La combinación adecuada de los cuatro tipos de propiedad y de gestión, así como las formas que adoptan, unida a la institucionalidad correspondiente, nunca se ha tenido en cuenta como una dimensión decisiva en las teorías del desarrollo. Es en la propiedad donde se identifican las más fuertes motivaciones humanas para lograr la evolución deseada. Para Cuba, de lo que se trata es de identificar una composición lógica que reproduzca desarrollo económico socialista.

Las características fundamentales de los tipos teóricos existentes, incluidos los rasgos de los gérmenes de futuro que aportan, se explicarán a continuación a la luz actual, a la vez que se traen a colación los desafíos y lecciones esenciales que ha dejado la ejecutoria de cada uno, considerando la evolución de modelos claves dentro del socialismo conocido.

Las particularidades de la paradigmática propiedad individual (socialista) se describen después de los otros tipos.

Propiedad privada individual

Coincide en una actividad concreta y en una sola persona: dueño y trabajador, lo que excluye la explotación ajena, pero no su carácter de clase. Es una propiedad precapitalista. Caracterizó al feudalismo por la presencia de los campesinos siervos y de los artesanos (con o sin aprendices), aunque ya existía en el esclavismo. Es también un residuo del pasado en lo que respecta a la productividad pues fue superado por el tipo capitalista. Sin embargo, sigue siendo útil en diferentes labores, como pequeñas producciones agropecuarias y artesanales, los servicios y el comercio, ahora con la ventaja del progreso técnico. 

En textos docentes de Economía política socialista se equipara este tipo de propiedad con la pequeña producción mercantil sin trabajo asalariado (Arsénev et al., 1976: 19; AA.VV., 2003: 15-6).

El desarrollo de la propiedad privada individual puede conducir a la privada capitalista.

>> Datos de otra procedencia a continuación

import Mathlib
import Literature.NumberTheory.LFunctions.Zhang2022.SkeletonPropositions
import Literature.NumberTheory.LFunctions.Zhang2022.Section7MeanSquareMajorant
import Literature.NumberTheory.LFunctions.Zhang2022.Section8Reflection
import HarnessLib

/-!
# Zhang (2022), typed skeleton VII: Part II nodes — §7 (the mean-value formula I, Proposition
# 7.1) and §8 Lemma 8.1, with the sequences `𝐚₁₁, 𝐚₂₁, 𝐚₁₂, 𝐚₂₂, 𝐚₁₃, 𝐚₁₄, 𝐚₂₃` and the
# reductions (8.7), (9.1), (10.1), (18.3)

Topic `Literature/NumberTheory/LFunctions/Zhang2022` (Landau–Siegel audit tree; verdict-neutral).
Y. Zhang, *Discrete mean estimates and the Landau–Siegel zero*, arXiv:2211.02515v1 (2022)
[Zhang2022LandauSiegel] — **an unrefereed manuscript under adjudication; every `def … : Prop` below
is a CLAIM OF THE MANUSCRIPT, STATED NOT ASSERTED.** These are the nodes through which EVERY
main-term evaluation of the manuscript passes ((8.23), (9.7), (10.17), (18.3) and, via §§12–17,
(18.1)): a gap located in §7 or in Lemma 8.1 maps here.

Objects (§7 p. 13): `nset d` (`𝔫(d)`), `kappaZ` (`κ`, the tree's `MeanSquareMajorant.kappa` at the
real shift sizes `b_j`, `β_j = ib_j`), `kappaTilde` (`κ̃(d;m,s)`, a series), `lam` (`λ(m,s)`),
`betaJ` (`β_j` with the convention `β₄ = β₁, β₅ = β₂` of §8), `lamZero`, `kappaTildeZero`,
`lamTildeZero`, `xiZero` (`λ₀ⱼ, κ̃₀ⱼ, λ̃₀ⱼ, ξ₀ⱼ(n;d,r)`), `frakcW` (`𝔠(s,ψ)`, (7.1)), `Adm72`
((7.2)), `Apoly`, `ApolyBar` (`A(𝐚;s,ψ)`, `A(𝐚;s,ψ̄)`, the tree's `Lemma81.dirPoly`), `Theta1`
(the tree's `Lemma81.segInt` on `𝔍(1)`), `Sj`, `Ecal` (`S_j(𝐚₁,𝐚₂)`, `E(𝐚₁,𝐚₂)`), `lhs81`
(the left side of Lemma 8.1), and the sequences `a11 … a23` of (8.8), (9.2), §10, §18.

| node | locator | printed claim |
|---|---|---|
| `Prop71 c′` | §7 Prop. 7.1 | `Θ₁(𝐚₁,𝐚₂) = α⁻¹(½S₁ + 2S₂ + 3/2S₃)𝔓 + O(E(𝐚₁,𝐚₂)) + o(𝔓)` |
| `Lemma81 c′` | §8 Lemma 8.1 | `ΣΣ𝔠*A(𝐚₁;ρ,ψ)A(𝐚₂;1−ρ,ψ̄)ω = Θ₁(𝐚₁,𝐚₂) + conj Θ₁(𝐚̄₂,𝐚̄₁) + o(𝔓)` |
| `Eq87 c′`, `Eq91 c′` | (8.7), (9.1) | `Ξ₁₁ = 2Re Θ₁(𝐚₁₁,𝐚₂₁) + o(𝔓)`, `Ξ₁₂ = 2Re Θ₁(𝐚₁₂,𝐚₂₂) + o(𝔓)` |
| `Eq101 c′` | (10.1) | `Ξ₁* = Θ₁(𝐚₁₁,𝐚₁₃) + conj Θ₁(𝐚₁₃,𝐚₂₁) + Θ₁(𝐚₁₄,𝐚₂₂) + conj Θ₁(𝐚₁₂,𝐚₁₄) + o(𝔓)` |
| `Eq183 c′` | (18.3) | `Ξ_J = 2Re Θ₁(𝐚₂₃,𝐚₂₃) + o(𝔓)` |

Conventions: "`a(n) ≪ 1`" in (7.2) is typed with an explicit bound `B` (`Adm72 D B a`), and the
implied constants of Prop. 7.1 / Lemma 8.1 may depend on `B`. Series (`κ̃`) are `tsum`s (junk value
`0` if divergent — they converge absolutely where the manuscript uses them, `Re s` near `1`).

## References

* Y. Zhang, arXiv:2211.02515v1 (2022), §7 pp. 13–15, §8 p. 16, (8.7)–(8.8), (9.1)–(9.2),
  (10.1), (18.3). [cite: Zhang2022LandauSiegel, §§7–10, 18]
-/

noncomputable section

open Complex Real ComplexConjugate

namespace Literature.NumberTheory.LFunctions.Zhang2022.Skeleton

/-! ## §7: the arithmetic objects -/

section Arithmetic

variable (c' : ℝ) (D : ℕ)

/-- The real shift sizes `b₁ = α(1 − 5c′α𝓛)` (`β₁ = ib₁`, (2.13)). [cite: Zhang2022LandauSiegel, §2 (2.13)] -/
def b1 : ℝ := alpha D * (1 - 5 * c' * alpha D * ell D)

/-- `b₂ = 2α(1 + c′α𝓛)` (`β₂ = ib₂`). [cite: Zhang2022LandauSiegel, §2 (2.13)] -/
def b2 : ℝ := 2 * alpha D * (1 + c' * alpha D * ell D)

/-- `b₃ = 3α(1 − c′α𝓛)` (`β₃ = ib₃`). [cite: Zhang2022LandauSiegel, §2 (2.13)] -/
def b3 : ℝ := 3 * alpha D * (1 - c' * alpha D * ell D)

/-- **`β_j` with the index convention of §8**: "`β₄ = β₁, β₅ = β₂`, so that
`{β_j, β_{j+1}, β_{j+2}} = {β₁, β₂, β₃}`" (`j` is read modulo `3`). [cite: Zhang2022LandauSiegel, §8 p. 17] -/
def betaJ (j : ℕ) : ℂ :=
  if j % 3 = 1 then beta1 c' D else if j % 3 = 2 then beta2 c' D else beta3 c' D

/-- **`𝔫(d)`** (§7 p. 13): "`h ∈ 𝔫(d)` if and only if every prime factor of `h` divides `d`"
(`1 ∈ 𝔫(d)`, `𝔫(1) = {1}`). [cite: Zhang2022LandauSiegel, §7 p. 13] -/
def nset (d : ℕ) : Set ℕ := {h | 0 < h ∧ ∀ q : ℕ, q.Prime → q ∣ h → q ∣ d}

/-- **`κ(n)`** (§7 p. 14): `Σ κ(n)n^{−s} = ζ(s+β₁)ζ(s+β₂)ζ(s+β₃)/ζ(s)` — the tree's
`MeanSquareMajorant.kappa b₁ b₂ b₃` (`β_j = ib_j`). [cite: Zhang2022LandauSiegel, §7 p. 14] -/
def kappaZ : ArithmeticFunction ℂ := MeanSquareMajorant.kappa (b1 c' D) (b2 c' D) (b3 c' D)

open scoped Classical in
/-- **`κ̃(d;m,s) = Σ_{h∈𝔫(d),(h,m)=1} κ(dh)h^{−s}`** (§7 p. 13), as a series.
[cite: Zhang2022LandauSiegel, §7 p. 13] -/
def kappaTilde (d m : ℕ) (s : ℂ) : ℂ :=
  ∑' h : ℕ, if h ∈ nset d ∧ Nat.Coprime h m then kappaZ c' D (d * h) / (h : ℂ) ^ s else 0

/-- **`λ(m,s) = ∏_{q∣m} (1−q^{−s−β₁})(1−q^{−s−β₂})(1−q^{−s−β₃})/(1−q^{−s})`** (§7 p. 13).
[cite: Zhang2022LandauSiegel, §7 p. 13] -/
def lam (m : ℕ) (s : ℂ) : ℂ :=
  ∏ q ∈ m.primeFactors,
    (1 - (q : ℂ) ^ (-(s + beta1 c' D))) * (1 - (q : ℂ) ^ (-(s + beta2 c' D))) *
      (1 - (q : ℂ) ^ (-(s + beta3 c' D))) / (1 - (q : ℂ) ^ (-s))

/-- `λ₀ⱼ(m) = λ(m, 1 − β_j)` (§7 p. 13). [cite: Zhang2022LandauSiegel, §7 p. 13] -/
def lamZero (j m : ℕ) : ℂ := lam c' D m (1 - betaJ c' D j)

/-- `κ̃₀ⱼ(d;m) = κ̃(d;m,1 − β_j)` (§7 p. 13). [cite: Zhang2022LandauSiegel, §7 p. 13] -/
def kappaTildeZero (j d m : ℕ) : ℂ := kappaTilde c' D d m (1 - betaJ c' D j)

/-- `λ̃₀ⱼ(n,dr) = ∏_{q∣n,(q,dr)=1} λ₀ⱼ(q)` (§7 p. 13). [cite: Zhang2022LandauSiegel, §7 p. 13] -/
def lamTildeZero (j n dr : ℕ) : ℂ :=
  ∏ q ∈ n.primeFactors.filter (fun q => Nat.Coprime q dr), lamZero c' D j q

/-- **`ξ₀ⱼ(n;d,r) = λ̃₀ⱼ(n,dr) Σ_{n=d₁k,(k,r)=1} κ̃₀ⱼ(d₁;drk)μ(k)k^{1−β_j}/φ(k)`** (§7 p. 13).
[cite: Zhang2022LandauSiegel, §7 p. 13] -/
def xiZero (j n d r : ℕ) : ℂ :=
  lamTildeZero c' D j n (d * r) *
    ∑ k ∈ n.divisors.filter (fun k => Nat.Coprime k r),
      kappaTildeZero c' D j (n / k) (d * r * k) * (ArithmeticFunction.moebius k : ℂ) *
        (k : ℂ) ^ (1 - betaJ c' D j) / (Nat.totient k : ℂ)

/-- The support bound `PT⁻²` of (7.2), as a natural number `⌈PT⁻²⌉`. [cite: Zhang2022LandauSiegel, §7 (7.2)] -/
def Nsupp : ℕ := ⌈bigP D / bigT D ^ 2⌉₊

/-- **(7.2)**: "`a(n) ≪ 1`, `a(n) = 0` if `n ≥ PT⁻²`", with the bound `B` explicit.
[cite: Zhang2022LandauSiegel, §7 (7.2)] -/
def Adm72 (B : ℝ) (a : ℕ → ℂ) : Prop :=
  (∀ n, ‖a n‖ ≤ B) ∧ ∀ n : ℕ, bigP D / bigT D ^ 2 ≤ n → a n = 0

variable {D} (x : Chr D)

/-- **`𝔠(s,ψ) = −i(pt₀)^{β₃}Z(s,ψ)⁻¹L(s+β₁,ψ)L(s+β₂,ψ)L(s+β₃,ψ)/L(s,ψ)`** (7.1).
[cite: Zhang2022LandauSiegel, §7 (7.1)] -/
def frakcW (s : ℂ) : ℂ :=
  -I * (((x.p : ℝ) * t0 D : ℝ) : ℂ) ^ beta3 c' D * (GammaFactor.Zfac x.ψ s)⁻¹ *
    (x.ψ.LFunction (s + beta1 c' D) * x.ψ.LFunction (s + beta2 c' D) *
      x.ψ.LFunction (s + beta3 c' D)) / x.ψ.LFunction s

/-- **`A(𝐚;s,ψ) = Σ_n a(n)ψ(n)n^{−s}`** (§7 p. 13; the tree's `Lemma81.dirPoly` over `n < ⌈PT⁻²⌉`).
[cite: Zhang2022LandauSiegel, §7 p. 13] -/
def Apoly (a : ℕ → ℂ) (s : ℂ) : ℂ := Lemma81.dirPoly (Nsupp D) a x.ψ s

/-- **`A(𝐚;s,ψ̄) = Σ_n a(n)ψ̄(n)n^{−s}`** (used at `1 − s`; `ψ̄ = ψ⁻¹`). [cite: Zhang2022LandauSiegel, §7 p. 13] -/
def ApolyBar (a : ℕ → ℂ) (s : ℂ) : ℂ := Lemma81.dirPoly (Nsupp D) a x.ψ⁻¹ s

end Arithmetic

/-! ## Proposition 7.1 and Lemma 8.1 -/

section MeanValue

variable (c' : ℝ) {D : ℕ} [NeZero D] (χ : DirichletCharacter ℂ D)

/-- **`Θ₁(𝐚₁,𝐚₂) = Σ_{ψ∈Ψ₁} (1/2πi)∫_{𝔍(1)} 𝔠(s,ψ)A(𝐚₁;s,ψ)A(𝐚₂;1−s,ψ̄)ω(s)ds`** (Prop. 7.1).
[cite: Zhang2022LandauSiegel, §7 Prop. 7.1] -/
def Theta1 (a₁ a₂ : ℕ → ℂ) : ℂ :=
  ∑ x ∈ finsetOf (PsiOne χ), Lemma81.segInt (t0 D) (ell1 D) 1 fun s =>
    frakcW c' x s * Apoly x a₁ s * ApolyBar x a₂ (1 - s) * omegaW D s

omit [NeZero D] in
/-- **`S_j(𝐚₁,𝐚₂) = Σ_dΣ_r |μ(r)|λ₀ⱼ(dr)/(drφ(r)) (Σ_m a₁(drm)m^{−(1−β_j)})(Σ_n a₂(drn)ξ₀ⱼ(n;d,r)/n)`**
(Prop. 7.1; all sums finite by (7.2), truncated at `⌈PT⁻²⌉`). [cite: Zhang2022LandauSiegel, §7 Prop. 7.1] -/
def Sj (D : ℕ) (j : ℕ) (a₁ a₂ : ℕ → ℂ) : ℂ :=
  ∑ d ∈ Finset.Ico 1 (Nsupp D), ∑ r ∈ Finset.Ico 1 (Nsupp D),
    ((ArithmeticFunction.moebius r).natAbs : ℂ) * lamZero c' D j (d * r) /
        ((d * r : ℕ) * (Nat.totient r : ℂ)) *
      (∑ m ∈ Finset.Ico 1 (Nsupp D), a₁ (d * r * m) / (m : ℂ) ^ (1 - betaJ c' D j)) *
      (∑ n ∈ Finset.Ico 1 (Nsupp D), a₂ (d * r * n) * xiZero c' D j n d r / (n : ℂ))

omit [NeZero D] in
/-- **`E(𝐚₁,𝐚₂) = 𝔓𝓛²Σ_{1≤j≤3}|S_j(𝐚₁,𝐚₂)|`** (Prop. 7.1). [cite: Zhang2022LandauSiegel, §7 Prop. 7.1] -/
def Ecal (D : ℕ) (a₁ a₂ : ℕ → ℂ) : ℝ :=
  frakP D * ell D ^ 2 * (‖Sj c' D 1 a₁ a₂‖ + ‖Sj c' D 2 a₁ a₂‖ + ‖Sj c' D 3 a₁ a₂‖)

omit [NeZero D] in
/-- The main term `α⁻¹(½S₁ + 2S₂ + 3/2S₃)𝔓` of Proposition 7.1. [cite: Zhang2022LandauSiegel, §7 Prop. 7.1] -/
def mainMV (D : ℕ) (a₁ a₂ : ℕ → ℂ) : ℂ :=
  (alpha D : ℂ)⁻¹ *
    (1 / 2 * Sj c' D 1 a₁ a₂ + 2 * Sj c' D 2 a₁ a₂ + 3 / 2 * Sj c' D 3 a₁ a₂) * frakP D

/-- **Proposition 7.1** (§7 p. 13, mean-value formula I; proof pp. 13–15 with (7.3)–(7.21), using
Prop. 2.1, Lemmas 5.1–5.4, 5.6): for `𝐚₁, 𝐚₂` satisfying (7.2),
"`Θ₁(𝐚₁,𝐚₂) = α⁻¹(½S₁ + 2S₂ + 3/2S₃)𝔓 + O(E(𝐚₁,𝐚₂)) + o(𝔓)`". CLAIM.
[cite: Zhang2022LandauSiegel, §7 Prop. 7.1] -/
def Prop71 : Prop :=
  ∀ B : ℝ, ∀ ε : ℝ, 0 < ε → ∃ C : ℝ, ForAllLarge fun D _ χ => AssumptionA D χ →
    ∀ a₁ a₂ : ℕ → ℂ, Adm72 D B a₁ → Adm72 D B a₂ →
      ‖Theta1 c' χ a₁ a₂ - mainMV c' D a₁ a₂‖ ≤ C * Ecal c' D a₁ a₂ + ε * frakP D

/-- The left side of Lemma 8.1: `Σ_{ψ∈Ψ₁}Σ_{ρ∈𝔷(ψ)} 𝔠*(ρ,ψ)A(𝐚₁;ρ,ψ)A(𝐚₂;1−ρ,ψ̄)ω(ρ)`.
[cite: Zhang2022LandauSiegel, §8 Lemma 8.1] -/
def lhs81 (a₁ a₂ : ℕ → ℂ) : ℂ :=
  ∑ i ∈ idx χ, cstar c' D i.1 i.2 * Apoly i.1 a₁ i.2 * ApolyBar i.1 a₂ (1 - i.2) * omegaW D i.2

/-- **Lemma 8.1** (§8 p. 16; proof from Prop. 2.2, Lemmas 5.2, 5.9, 6.1, 3.3 and the reflection
`−Ĩ₁⁻(𝐚₁,𝐚₂;ψ) = conj Ĩ₁⁺(𝐚̄₂,𝐚̄₁;ψ)`): for `𝐚₁, 𝐚₂` satisfying (7.2),
"`ΣΣ𝔠*(ρ,ψ)A(𝐚₁;ρ,ψ)A(𝐚₂;1−ρ,ψ̄)ω(ρ) = Θ₁(𝐚₁,𝐚₂) + conj Θ₁(𝐚̄₂,𝐚̄₁) + o(𝔓)`". CLAIM.
[cite: Zhang2022LandauSiegel, §8 Lemma 8.1] -/
def Lemma81 : Prop :=
  ∀ B : ℝ, ∀ ε : ℝ, 0 < ε → ForAllLarge fun D _ χ => AssumptionA D χ →
    ∀ a₁ a₂ : ℕ → ℂ, Adm72 D B a₁ → Adm72 D B a₂ →
      ‖lhs81 c' χ a₁ a₂ -
          (Theta1 c' χ a₁ a₂ + conj (Theta1 c' χ (fun n => conj (a₂ n)) (fun n => conj (a₁ n))))‖
        ≤ ε * frakP D

/-! ## The sequences of §§8–10, 18 and the reductions to `Θ₁` -/

/-- **`a₁₁(n) = χ(n)(ϰ₁(n) + ι₂ϰ₂(n))`** (8.8) (so `A(𝐚₁₁;s,ψ) = H₁(s,ψ)`).
[cite: Zhang2022LandauSiegel, §8 (8.8)] -/
def a11 (n : ℕ) : ℂ := χ (n : ZMod D) * (vk1 D n + iota2 * vk2 D n)

/-- **`a₂₁(n) = conj a₁₁(n)`** (8.8). [cite: Zhang2022LandauSiegel, §8 (8.8)] -/
def a21 (n : ℕ) : ℂ := conj (a11 χ n)

/-- **`a₁₂(n) = χ(n)(ῑ₃ϰ₃(n) + ῑ₄ϰ₂(n))`** (9.2) (so `A(𝐚₁₂;s,ψ) = H₂(s,ψ)`).
[cite: Zhang2022LandauSiegel, §9 (9.2)] -/
def a12 (n : ℕ) : ℂ := χ (n : ZMod D) * (conj iota3 * vk3 D n + conj iota4 * vk2 D n)

/-- **`a₂₂(n) = conj a₁₂(n)`** (9.2) (printed "`= conj a₂₁(n)`", a typo). [cite: Zhang2022LandauSiegel, §9 (9.2)] -/
def a22 (n : ℕ) : ℂ := conj (a12 χ n)

/-- **`a₁₃(n) = χ(n)f̃(log n/log P)`** (§10 p. 20) (so `A(𝐚₁₃;s,ψ) = J₁(s,ψ)`).
[cite: Zhang2022LandauSiegel, §10 p. 20] -/
def a13 (n : ℕ) : ℂ := χ (n : ZMod D) * (ftilde (Real.log n / Real.log (bigP D)) : ℂ)

/-- **`a₁₄(n) = χ(n)f̃(log n/log P + 0.004 − α̃)`** (§10 p. 20) (so `A(𝐚₁₄;s,ψ) = J₂(s,ψ)`).
[cite: Zhang2022LandauSiegel, §10 p. 20] -/
def a14 (n : ℕ) : ℂ :=
  χ (n : ZMod D) * (ftilde (Real.log n / Real.log (bigP D) + 0.004 - alphaTilde D) : ℂ)

/-- **`a₂₃`** (§18 p. 36, in `Θ₁(𝐚₂₃,𝐚₂₃)` for (18.3)): the coefficients of `J₁`, i.e. `a₂₃ = a₁₃`
(real). [cite: Zhang2022LandauSiegel, §18 (18.3)] -/
def a23 (n : ℕ) : ℂ := a13 χ n

/-- **(8.7)** (§8 p. 16, "By Lemma 8.1"): "`Ξ₁₁ = 2Re{Θ₁(𝐚₁₁,𝐚₂₁)} + o(𝔓)`". CLAIM.
[cite: Zhang2022LandauSiegel, §8 (8.7)] -/
def Eq87 : Prop :=
  ∀ ε : ℝ, 0 < ε → ForAllLarge fun D _ χ => AssumptionA D χ →
    |xi11 c' χ - 2 * (Theta1 c' χ (a11 χ) (a21 χ)).re| ≤ ε * frakP D

/-- **(9.1)** (§9 p. 19, "By Lemma 8.1"): "`Ξ₁₂ = 2Re{Θ₁(𝐚₁₂,𝐚₂₂)} + o(𝔓)`". CLAIM.
[cite: Zhang2022LandauSiegel, §9 (9.1)] -/
def Eq91 : Prop :=
  ∀ ε : ℝ, 0 < ε → ForAllLarge fun D _ χ => AssumptionA D χ →
    |xi12 c' χ - 2 * (Theta1 c' χ (a12 χ) (a22 χ)).re| ≤ ε * frakP D

/-- **(10.1)** (§10 p. 20, "By Lemma 8.1"): "`Ξ₁* = Θ₁(𝐚₁₁,𝐚₁₃) + conj Θ₁(𝐚₁₃,𝐚₂₁) + Θ₁(𝐚₁₄,𝐚₂₂)
+ conj Θ₁(𝐚₁₂,𝐚₁₄) + o(𝔓)`". CLAIM. [cite: Zhang2022LandauSiegel, §10 (10.1)] -/
def Eq101 : Prop :=
  ∀ ε : ℝ, 0 < ε → ForAllLarge fun D _ χ => AssumptionA D χ →
    ‖xiStar1 c' χ - (Theta1 c' χ (a11 χ) (a13 χ) + conj (Theta1 c' χ (a13 χ) (a21 χ)) +
        Theta1 c' χ (a14 χ) (a22 χ) + conj (Theta1 c' χ (a12 χ) (a14 χ)))‖ ≤ ε * frakP D

/-- **(18.3)** (§18 p. 36, "By Lemma 8.1"): "`ΣΣ𝔠*|J₁(ρ,ψ)|²ω(ρ) = 2Re{Θ₁(𝐚₂₃,𝐚₂₃)} + o(𝔓)`"
(the printed display omits `𝔠*`). CLAIM. [cite: Zhang2022LandauSiegel, §18 (18.3)] -/
def Eq183 : Prop :=
  ∀ ε : ℝ, 0 < ε → ForAllLarge fun D _ χ => AssumptionA D χ →
    |xiJ c' χ - 2 * (Theta1 c' χ (a23 χ) (a23 χ)).re| ≤ ε * frakP D

end MeanValue

end Literature.NumberTheory.LFunctions.Zhang2022.Skeleton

La primera aportaría a la propiedad individual, como germen de futuro, la conocida aspiración marxista de que el libre desenvolvimiento de cada uno será la condición del libre desenvolvimiento de todos.

En el llamado socialismo real, un reto dejado por este tipo de propiedad se asocia a que, como paradoja, en general, arrojó, mejores resultados con su agricultura familiar que los presuntamente superiores tipos colectivos de propiedad en el sector.

Por ejemplo, China, con su modernización, comenzó a trasladar en 1979 el peso fundamental de las estructuras colectivas agrarias al sistema de responsabilidad por contrata familiar, en la que un miembro de la familia recibe la tierra en arriendo —hoy por treinta años, renovables— con derecho a traspaso, herencia y subarriendo (Díaz, 2015). Una decisión similar adoptó Vietnam (Aise, 2015).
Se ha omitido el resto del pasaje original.